Here’s the bottom line: Jesus doesn’t just want to be Lord of the church. He wants to be Lord of all. Our vision of Christ and who He is has been too small! He is not just Lord of vege-loaf or even just Lord of the 7th day. He is not only Lord of my situation and life, but He is Lord of all. I say, Like Jacob, “Surely the Lord is in this place and I was not aware of it…How awesome is this place! This is none other than the house of God; this is the gate of heaven.”

We need to pray like God is in this place. Not only in our hearts, our homes, our doctrines, etc., but in this city where we live. Remember Wicked Nineveh? Rewind to Jonah 4:11. If God was in Nineveh, surely He is in Renton and the city where you live.
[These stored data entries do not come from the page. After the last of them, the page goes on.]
import Literature.Probability.LatticeModels.CircleWeightBondModel
import Literature.Probability.LatticeModels.VillainKernelPoisson
import Literature.MathematicalPhysics.QuantumLattice.HeatKernelGroupCircleKernelProofs
import Mathlib.Analysis.Complex.ExponentialBounds
import HarnessLib

/-!
# Trigonometric moments of the Villain single-bond law: `∫ zⁿ v_β(arg z) dz = e^{-n²/(2β)}/√(2πβ)`

For the Villain weight `W = villainCircleWeight β` (`v_β(arg z)`, `CircleWeightBondModel.lean`) on
`U(1)` with its Haar probability measure (`β > 0`):

* `integral_coe_zpow_mul_villainCircleWeight` — `∫ zⁿ W(z) dz = e^{-n²/(2β)}/√(2πβ)` (term-wise
  integration of the Poisson / Fourier form `v_β(arg z) = ∑_m (e^{-m²/(2β)}/√(2πβ)) z^m`,
  `hasSum_villainKernel_fourier_circle`, against the orthogonality of characters);
* `circleWeightZ_villain` — `Z_W = 1/√(2πβ)`; `integral_im_mul_villainCircleWeight` — `∫ Im z W = 0`;
* `circleWeightMean_villain` — the mean resultant is **`λ = e^{-1/(2β)}`** (Garban–Spencer's `λ(β)`
  for the Villain interaction, replacing `I₁(β)/I₀(β)`); `circleWeightMean_villain_pos`,
  `circleWeightMean_villain_le_one`, and `inv_circleWeightMean_villain_le` — `λ⁻¹ = e^{1/(2β)} ≤ 1 + 2/β`
  for `β ≥ 1` (the input format of the tree's overlap-moment bookkeeping, cf. `inv_vonMisesMean_le`).

Theorems only.

## References

* J. Fröhlich, T. Spencer, Comm. Math. Phys. 83 (1982) 411–454, §2.2 (2.2)–(2.3) (Fourier
  coefficients of the Villain weight). [FrohlichSpencerCMP1982]
* C. Garban, T. Spencer, arXiv:2109.01617, (2.5) and Remark 10. [GarbanSpencer2022]
-/

noncomputable section

open MeasureTheory Finset TopologicalSpace Filter Complex
open scoped BigOperators ComplexConjugate Topology Real

namespace Literature.Probability.LatticeModels

open Literature.MathematicalPhysics.QuantumFieldTheory
open Literature.MathematicalPhysics.QuantumLattice (integral_tsum_mul_coe_zpow_haarProbability_circle)

variable [MeasurableSpace Circle] [BorelSpace Circle] {β : ℝ}

/-- **`∫ zⁿ v_β(arg z) dz = e^{-n²/(2β)}/√(2πβ)`** (`n ∈ ℤ`, `β > 0`): the Fourier coefficients of the
Villain weight (term-wise integration of `v_β(arg z) = ∑_m (e^{-m²/(2β)}/√(2πβ)) z^m` and
orthogonality; the coefficients are even in `m`). [cite: FrohlichSpencerCMP1982, §2.2 (2.2)–(2.3)] -/
theorem integral_coe_zpow_mul_villainCircleWeight (hβ : 0 < β) (n : ℤ) :
    ∫ z, (z : ℂ) ^ n * villainCircleWeight β z ∂Measure.haarMeasure (⊤ : PositiveCompacts Circle) =
      ((Real.exp (-((n : ℝ) ^ 2) / (2 * β)) / Real.sqrt (2 * π * β) : ℝ) : ℂ) := by
  set c : ℤ → ℂ := fun m => ((Real.exp (-((m : ℝ) ^ 2) / (2 * β)) / Real.sqrt (2 * π * β) : ℝ) : ℂ) with hc
  have hexp : ∀ z : Circle, (z : ℂ) ^ n * (villainCircleWeight β z : ℂ) = ∑' m : ℤ, c m * (z : ℂ) ^ (m + n) := by
    intro z
    have h := hasSum_villainKernel_fourier_circle hβ z
    rw [villainCircleWeight, ← h.tsum_eq, ← tsum_mul_left]
    refine tsum_congr fun m => ?_
    rw [zpow_add₀ (Circle.coe_ne_zero z)]
    ring
  simp_rw [hexp]
  have h := integral_tsum_mul_coe_zpow_haarProbability_circle c (summable_norm_villainFourierTerm hβ)
    (fun m => m + n) (-n) (fun m => by constructor <;> intro hm <;> linarith)
  rw [hc] at h
  simp only [Int.cast_neg, neg_sq] at h
  exact h

/-- `Z_W = 1/√(2πβ)` for the Villain weight (`β > 0`). [folklore] -/
theorem circleWeightZ_villain (hβ : 0 < β) :
    circleWeightZ (villainCircleWeight β) = 1 / Real.sqrt (2 * π * β) := by
  have h := integral_coe_zpow_mul_villainCircleWeight hβ 0
  simp only [zpow_zero, one_mul, integral_complex_ofReal, Complex.ofReal_inj, Int.cast_zero] at h
  rw [circleWeightZ, h]
  norm_num

/-- `∫ Im z · v_β(arg z) dz = 0` (the first Fourier coefficient is real). [folklore] -/
theorem integral_im_mul_villainCircleWeight (hβ : 0 < β) :
    ∫ z, (z : ℂ).im * villainCircleWeight β z ∂Measure.haarMeasure (⊤ : PositiveCompacts Circle) = 0 := by
  have h := integral_coe_zpow_mul_villainCircleWeight hβ 1
  have hint : Integrable (fun z : Circle => (z : ℂ) * (villainCircleWeight β z : ℂ))
      (Measure.haarMeasure (⊤ : PositiveCompacts Circle)) :=
    integrable_of_continuous_of_isFiniteMeasure (X := Circle) _
      (by have := continuous_villainCircleWeight hβ; fun_prop)
  have him := integral_im hint
  simp only [RCLike.im_to_complex, Complex.mul_im, Complex.ofReal_re, Complex.ofReal_im, mul_zero,
    zero_add] at him
  simp only [zpow_one] at h
  rw [him, h, Complex.ofReal_im]

/-- `∫ Re z · v_β(arg z) dz = e^{-1/(2β)}/√(2πβ)`. [folklore] -/
theorem integral_re_mul_villainCircleWeight (hβ : 0 < β) :
    ∫ z, (z : ℂ).re * villainCircleWeight β z ∂Measure.haarMeasure (⊤ : PositiveCompacts Circle) =
      Real.exp (-1 / (2 * β)) / Real.sqrt (2 * π * β) := by
  have h := integral_coe_zpow_mul_villainCircleWeight hβ 1
  have hint : Integrable (fun z : Circle => (z : ℂ) * (villainCircleWeight β z : ℂ))
      (Measure.haarMeasure (⊤ : PositiveCompacts Circle)) :=
    integrable_of_continuous_of_isFiniteMeasure (X := Circle) _
      (by have := continuous_villainCircleWeight hβ; fun_prop)
  have hre := integral_re hint
  simp only [RCLike.re_to_complex, Complex.mul_re, Complex.ofReal_re, Complex.ofReal_im, mul_zero,
    sub_zero] at hre
  simp only [zpow_one] at h
  rw [hre, h, Complex.ofReal_re]
  norm_num

/-- **Garban–Spencer's `λ` for the Villain interaction: `λ_{v_β} = e^{-1/(2β)}`** (`β > 0`).
[cite: GarbanSpencer2022, (2.5) and Remark 10] -/
theorem circleWeightMean_villain (hβ : 0 < β) :
    circleWeightMean (villainCircleWeight β) = Real.exp (-1 / (2 * β)) := by
  have hs : 0 < Real.sqrt (2 * π * β) := Real.sqrt_pos.2 (by positivity)
  rw [circleWeightMean, integral_re_mul_villainCircleWeight hβ, circleWeightZ_villain hβ]
  field_simp

/-- `λ_{v_β} > 0`. [folklore] -/
theorem circleWeightMean_villain_pos (hβ : 0 < β) : 0 < circleWeightMean (villainCircleWeight β) := by
  rw [circleWeightMean_villain hβ]; exact Real.exp_pos _

/-- `λ_{v_β} ≤ 1`. [folklore] -/
theorem circleWeightMean_villain_le_one (hβ : 0 < β) : circleWeightMean (villainCircleWeight β) ≤ 1 := by
  rw [circleWeightMean_villain hβ, Real.exp_le_one_iff]
  exact div_nonpos_of_nonpos_of_nonneg (by norm_num) (by positivity)

/-- **`λ⁻¹ = e^{1/(2β)} ≤ 1 + 2/β` for `β ≥ 1`** (`e^x ≤ 1 + 2x` on `[0, 1]`), the form consumed by the
overlap-moment bookkeeping of the long-range-order proof (cf. `inv_vonMisesMean_le`). [folklore] -/
theorem inv_circleWeightMean_villain_le (hβ : 1 ≤ β) :
    (circleWeightMean (villainCircleWeight β))⁻¹ ≤ 1 + 2 / β := by
  have hβ0 : 0 < β := lt_of_lt_of_le one_pos hβ
  rw [circleWeightMean_villain hβ0, ← Real.exp_neg, neg_div, neg_neg]
  have hx : |1 / (2 * β)| ≤ 1 := by
    rw [abs_of_nonneg (by positivity), div_le_one (by positivity)]; linarith
  have h := Real.abs_exp_sub_one_le hx
  rw [abs_of_nonneg (by positivity : (0 : ℝ) ≤ 1 / (2 * β))] at h
  have h2 : Real.exp (1 / (2 * β)) ≤ 1 + 2 * (1 / (2 * β)) := by
    have := (abs_le.1 h).2; linarith
  calc Real.exp (1 / (2 * β)) ≤ 1 + 2 * (1 / (2 * β)) := h2
    _ = 1 + 1 / β := by field_simp
    _ ≤ 1 + 2 / β := by gcongr; norm_num

end Literature.Probability.LatticeModels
We need to pray that God wakes the city up and wakes us up to the reality that He’s here, and that He reigns! That’s revival. We need to pray for more than the ordinary working of the grace of God, but for a visible and impressive demonstration that God has made the crucified and risen Savior, both Lord and Christ!

When God shows up, our eyes are opened and we see what we couldn’t see before; we hear what we couldn’t hear before, our minds conceive what they could conceive before. When God shows up, we see Jesus!

Do you want to see Jesus? Are you ready for God to show up? In your life? In this church? In our city? Behold! This is the house of God; this is the gate of heaven. He’s here now. But when God shows up, you show up. Show up in prayer. Show up in repentance. Show up in integrity, and we’ll discover that God was there all along. —Pastor Randy

p.s. Continue to pray daily at noon for God to show up in the lives of those we will invite to the Experience Jesus meeting beginning just 41 days from now.